L'acqua, qui, si è fatta strada nel corpo cedevole del tufo, ha scavato anfratti e discontinuità, ha denudato la pietra, denunciandone l'uniformità fittizia, e ne ha svelato il carattere di materia residuale, saldata dal sedimentarsi instancabile del tempo. Paesaggio brullo, aspro, profondamente segnato dall'erosione, la gravina appare un continuo susseguirsi di antri ombrosi, pareti precipiti, superfici corrose e irregolari, un'alternanza dissonante di pieni e di vuoti.
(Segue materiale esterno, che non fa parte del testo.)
import Mathlib

/-! Scratch: sanity checks of the grid bookkeeping of line `alternating-curvature-arrays` (copies of the defs). -/

def cellMap (m : ℕ) (v z₀ z t : ℤ) : ℤ :=
  if Even (z - z₀) then t + 3 ^ m * (z - z₀) / 2 else 2 * v + 3 ^ m * (z + z₀ + 1) / 2 - t

def numCells (L m : ℕ) : ℕ := 2 * (2 * L + 1) / 3 ^ m

-- level m = 2: cell side 9/2; offset v = 0: walls at 0, 4.5, 9, 13.5, 18, -4.5 …; cell 0 = (0, 4.5) ∋ sites 1..4
example : (List.map (cellMap 2 0 0 1) [1, 2, 3, 4]) = [8, 7, 6, 5] := by decide      -- reflection into (4.5, 9)
example : (List.map (cellMap 2 0 0 2) [1, 2, 3, 4]) = [10, 11, 12, 13] := by decide  -- translation into (9, 13.5)
example : (List.map (cellMap 2 0 0 3) [1, 2, 3, 4]) = [17, 16, 15, 14] := by decide  -- reflection into (13.5, 18)
example : (List.map (cellMap 2 0 0 (-1)) [1, 2, 3, 4]) = [-1, -2, -3, -4] := by decide  -- reflection in the site wall 0
-- offset v = 1: walls at 1, 5.5, 10; cell 0 = (1, 5.5) ∋ sites 2..5; cell 1 = (5.5, 10) ∋ 6..9
example : (List.map (cellMap 2 1 0 1) [2, 3, 4, 5]) = [9, 8, 7, 6] := by decide
-- home cell z₀ = 1 (sites 5..8 for v = 0) to cell 2 = (9, 13.5): reflection in the wall 9
example : (List.map (cellMap 2 0 1 2) [5, 6, 7, 8]) = [13, 12, 11, 10] := by decide
-- home z₀ = 1 to z = 3: translation by 9
example : (List.map (cellMap 2 0 1 3) [5, 6, 7, 8]) = [14, 15, 16, 17] := by decide
-- torus 2L+1 = 27 (L = 13): admissible levels m = 0,1,2 with 54, 18, 6 cells; m = 3 not admissible
example : numCells 13 2 = 6 ∧ numCells 13 1 = 18 ∧ numCells 13 0 = 54 := by decide
example : (3 ^ (2 + 1) ∣ 2 * 13 + 1) ∧ ¬ (3 ^ (3 + 1) ∣ 2 * 13 + 1) := by decide
-- periodicity: transport to z and to z + numCells agree mod the torus side 27 (m = 2, numCells = 6)
example : ∀ t ∈ [1, 2, 3, 4], (cellMap 2 0 0 7 t - cellMap 2 0 0 1 t) % 27 = 0 ∧
    (cellMap 2 0 0 6 t - cellMap 2 0 0 0 t) % 27 = 0 := by decide
-- the group law: z ↦ cellMap … z₀ z is a bijection cell z₀ → cell z and transports compose:
-- (z₀ → z₁) then (z₁ → z₂) equals (z₀ → z₂) on sample points
example : ∀ t ∈ [1, 2, 3, 4], cellMap 2 0 1 2 (cellMap 2 0 0 1 t) = cellMap 2 0 0 2 t ∧
    cellMap 2 0 2 3 (cellMap 2 0 0 2 t) = cellMap 2 0 0 3 t ∧
    cellMap 2 0 1 3 (cellMap 2 0 0 1 t) = cellMap 2 0 0 3 t := by decide
import Summits.CriticalPhenomena.SAWScalingLimit.Theorems.ConfinementPositivity.Negative.LoadBearing
import Literature.Probability.RandomPlanarGeometry.TriangleDomain

/-!
# `ConfinementPositivity` (stmt-CriticalPhenomena-17587) — negative knowledge: nesting is load-bearing

Refuter crux-attack support file (cdisprove) for the crux
`Summit.CriticalPhenomena.SAWScalingLimit.Theses.SAWRenewalTightness.ConfinementPositivity`,
continuing `Negative/LoadBearing.lean` (which records `diag`, `nonVacuous`,
`false_without_endpointApprox`, `not_uniformThreshold`).

* `false_without_nested` — dropping the nesting hypothesis `D'.carrier ⊆ D.carrier` makes the
  statement FALSE, all other hypotheses kept verbatim (same marked points, sockets, an honest
  endpoint approximation of `D'`).  Witness: `D' = (𝔻; 1, -1)` with the honest real-axis
  approximation `a_δ = (⌈δ⁻¹⌉ - 1, 0)`, `b_δ = -a_δ` (`isEndpointApprox_std`), and `D = (Δ; 1, -1)`
  the open INSCRIBED triangle with apex `i` (`exists_triUp`): `Δ ⊆ 𝔻` (so the socket condition holds
  trivially), `Δ` and `𝔻` have the same marked points `1, -1`, but `Δ` lies in the open upper
  half plane, so the real lattice point `a_δ` is never a vertex of `Δ_δ` and the critical SAW law
  of `Δ_δ` from `a_δ` is the junk measure `0` at EVERY mesh: no `c > 0` works.
  Moral for provers: the endpoint approximation is tied to `D'`, and only nesting (with
  `JordanDomain.exists_forall_meshDomain_subset`) transfers it to `D`; the proof must use
  `D'.carrier ⊆ D.carrier` at least through `D'_δ ⊆ D_δ` eventually.

Written on the VERBATIM body of the crux with one hypothesis deleted; no positive Theses
conclusion is asserted. Everything proved, standard axioms. [folklore]
-/

noncomputable section

namespace Summit.CriticalPhenomena.SAWScalingLimit.Theorems.ConfinementPositivity.Negative

open MeasureTheory Set Metric Filter Topology
open Literature.Probability.RandomPlanarGeometry Literature.Probability.LatticeModels
open Summit.CriticalPhenomena.SAWScalingLimit.Theorems.SubseqIdentification.Negative

/-! ### The inscribed triangle `(Δ; 1, -1)` with apex `i` -/

/-- The triangle `1, -1, i` is non-degenerate. [folklore] -/
theorem affineIndependent_triUp : AffineIndependent ℝ ![(1 : ℂ), -1, Complex.I] := by
  rw [affineIndependent_iff_not_collinear_set]
  intro hcol
  rw [collinear_iff_of_mem (p₀ := (1 : ℂ)) (by simp)] at hcol
  obtain ⟨v, hv⟩ := hcol
  obtain ⟨r₁, hr₁⟩ := hv (-1) (by simp)
  obtain ⟨r₂, hr₂⟩ := hv Complex.I (by simp)
  simp only [vadd_eq_add] at hr₁ hr₂
  have h1 := congrArg Complex.re hr₁
  have h2 := congrArg Complex.im hr₁
  have h3 := congrArg Complex.re hr₂
  have h4 := congrArg Complex.im hr₂
  simp only [Complex.add_re, Complex.add_im, Complex.smul_re, Complex.smul_im, smul_eq_mul,
    Complex.neg_re, Complex.neg_im, Complex.one_re, Complex.one_im, Complex.I_re,
    Complex.I_im, neg_zero] at h1 h2 h3 h4
  -- -1 = r₁ v.re + 1, 0 = r₁ v.im, 0 = r₂ v.re + 1, 1 = r₂ v.im
  have : r₁ * v.im * (r₂ * v.re) = r₂ * v.im * (r₁ * v.re) := by ring
  nlinarith

/-- The closed triangle `1, -1, i` lies in the closed unit disc. [folklore] -/
theorem convexHull_triUp_subset_closedBall :
    convexHull ℝ {(1 : ℂ), -1, Complex.I} ⊆ Metric.closedBall (0 : ℂ) 1 := by
  refine convexHull_min ?_ (convex_closedBall (0 : ℂ) 1)
  intro z hz
  simp only [mem_insert_iff, mem_singleton_iff] at hz
  rcases hz with rfl | rfl | rfl <;> simp

/-- The closed triangle `1, -1, i` lies in the closed upper half plane. [folklore] -/
theorem convexHull_triUp_subset_im_nonneg :
    convexHull ℝ {(1 : ℂ), -1, Complex.I} ⊆ {z : ℂ | 0 ≤ z.im} := by
  refine convexHull_min ?_ ((convex_Ici (0 : ℝ)).linear_preimage Complex.imLm)
  intro z hz
  simp only [mem_insert_iff, mem_singleton_iff] at hz
  rcases hz with rfl | rfl | rfl <;> simp

/-- **The inscribed triangle** `(Δ; 1, -1)` (open solid triangle with vertices `1, -1, i`,
marked at `1` and `-1`: Carleson's rectangle on `Δ(1, -1, i)` with the first two marks kept)
exists as a Dobrushin domain with: marked points `1, -1`; `Δ ⊆ 𝔻` (INSCRIBED); `Δ` inside the
OPEN upper half plane.  Packaged existentially (no new definition in `Theorems/`). [folklore] -/
theorem exists_triUp : ∃ D : DobrushinDomain, D.pt 0 = 1 ∧ D.pt 1 = -1 ∧
    D.carrier ⊆ Metric.ball (0 : ℂ) 1 ∧ D.carrier ⊆ {z : ℂ | 0 < z.im} := by
  refine ⟨(triangleRectangle 1 (-1) Complex.I affineIndependent_triUp (1 / 2)
    ⟨by norm_num, by norm_num⟩).chord 0 1 (by decide), ?_, ?_, ?_, ?_⟩
  · rw [MarkedDomain.pt_chord_zero]
    exact (triangleRectangle_pt affineIndependent_triUp _).1
  · rw [MarkedDomain.pt_chord_one]
    exact (triangleRectangle_pt affineIndependent_triUp _).2.1
  · show interior (convexHull ℝ {(1 : ℂ), -1, Complex.I}) ⊆ Metric.ball (0 : ℂ) 1
    rw [← interior_closedBall (0 : ℂ) one_ne_zero]
    exact interior_mono convexHull_triUp_subset_closedBall
  · show interior (convexHull ℝ {(1 : ℂ), -1, Complex.I}) ⊆ {z : ℂ | 0 < z.im}
    rw [← Complex.interior_setOf_le_im (0 : ℝ)]
    exact interior_mono convexHull_triUp_subset_im_nonneg

/-- The honest real-axis endpoint `a_δ = (⌈δ⁻¹⌉ - 1, 0)` of the disc is never a vertex of the
discretisation of a domain lying in the open upper half plane (its mesh point is real).
[folklore] -/
theorem stdA_not_mem_meshDomain_of_subset {Ω : Set ℂ} (hΩ : Ω ⊆ {z : ℂ | 0 < z.im}) (δ : ℝ) :
    (![⌈δ⁻¹⌉ - 1, 0] : Site 2) ∉ meshDomain Ω δ := by
  intro hmem
  have hv := meshDomain_subset_meshVertices _ _ hmem
  rw [mem_meshVertices_iff] at hv
  have him := hΩ hv
  simp only [mem_setOf_eq, meshPoint_im] at him
  simp at him

/-- The two honest endpoints are distinct as soon as `δ < 1`. [folklore] -/
theorem stdA_ne_stdB {δ : ℝ} (hδ : 0 < δ) (hδ1 : δ < 1) :
    (![⌈δ⁻¹⌉ - 1, 0] : Site 2) ≠ ![-(⌈δ⁻¹⌉ - 1), 0] := by
  intro h
  have h0 := congrFun h 0
  simp only [Matrix.cons_val_zero] at h0
  have hceil : (1 : ℤ) < ⌈δ⁻¹⌉ := by
    rw [Int.lt_ceil]
    push_cast
    exact one_lt_inv₀ hδ |>.2 hδ1
  omega

/-- **Nesting is load-bearing.** The crux WITHOUT the hypothesis `D'.carrier ⊆ D.carrier` is
FALSE (all other hypotheses verbatim): witness `D = (Δ; 1, -1)` (inscribed triangle, apex `i`),
`D' = (𝔻; 1, -1)`, `d = 1`, the honest real-axis approximation of `D'`; the SAW law of `Δ_δ`
from the real point `a_δ ∉ Δ_δ` is the zero measure at every mesh `δ < 1`. [folklore] -/
theorem false_without_nested :
    ¬ ∀ (D D' : DobrushinDomain) (a b : ℝ → Site 2) (d : ℝ), 0 < d →
      D'.pt 0 = D.pt 0 → D'.pt 1 = D.pt 1 →
      D.carrier ∩ (Metric.ball (D.pt 0) d ∪ Metric.ball (D.pt 1) d) ⊆ D'.carrier →
      SAW.IsEndpointApprox D' a b →
      ∃ c δ₀ : ℝ, 0 < c ∧ 0 < δ₀ ∧ ∀ δ ∈ Set.Ioc (0 : ℝ) δ₀,
        ENNReal.ofReal c ≤ SAW.law D.carrier δ (a δ) (b δ)
          {γ | ∃ γ' : SAW.DomainSAW D'.carrier δ (a δ) (b δ), γ'.walk.support = γ.walk.support} := by
  intro h
  obtain ⟨D, hD0, hD1, hDball, hDim⟩ := exists_triUp
  have hsock : D.carrier ∩ (Metric.ball (D.pt 0) 1 ∪ Metric.ball (D.pt 1) 1) ⊆
      DobrushinDomain.unitDisc.carrier :=
    fun z hz => hDball hz.1
  obtain ⟨c, δ₀, hc, hδ₀, hall⟩ := h D DobrushinDomain.unitDisc
    (fun δ => ![⌈δ⁻¹⌉ - 1, 0]) (fun δ => ![-(⌈δ⁻¹⌉ - 1), 0]) 1 one_pos
    (by rw [unitDisc_pt.1, hD0]) (by rw [unitDisc_pt.2, hD1]) hsock isEndpointApprox_std
  set δ := min δ₀ (1 / 2) with hδdef
  have hδpos : 0 < δ := lt_min hδ₀ (by norm_num)
  have hδ1 : δ < 1 := (min_le_right _ _).trans_lt (by norm_num)
  have hmain := hall δ ⟨hδpos, min_le_left _ _⟩
  rw [law_eq_zero (stdA_not_mem_meshDomain_of_subset hDim δ) (stdA_ne_stdB hδpos hδ1),
    Measure.coe_zero, Pi.zero_apply, nonpos_iff_eq_zero, ENNReal.ofReal_eq_zero] at hmain
  linarith

end Summit.CriticalPhenomena.SAWScalingLimit.Theorems.ConfinementPositivity.Negative

end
Gravina di Matera con la neve - 2012
Ma, a ben guardare, la profonda slabbratura aperta dal torrente Gravina è assai più di un semplice episodio geografico; è, anzi, soprattutto un luogo mentale, dove è caduto (o forse non è mai esistito) quel diaframma fra le natura e l'umano che di solito costituisce il fondamento indispensabile alla costruzione di ogni edificio sociale. Ed è per questo che, anche oggi, lo sguardo che indugia sulle pareti scabre della gravina stabilisce con la natura un contatto diretto, primitivo, nel senso di non mediato da interventi che ne attenuino il carattere di sostanziale estraneità alle epoche della storia e della civiltà umana.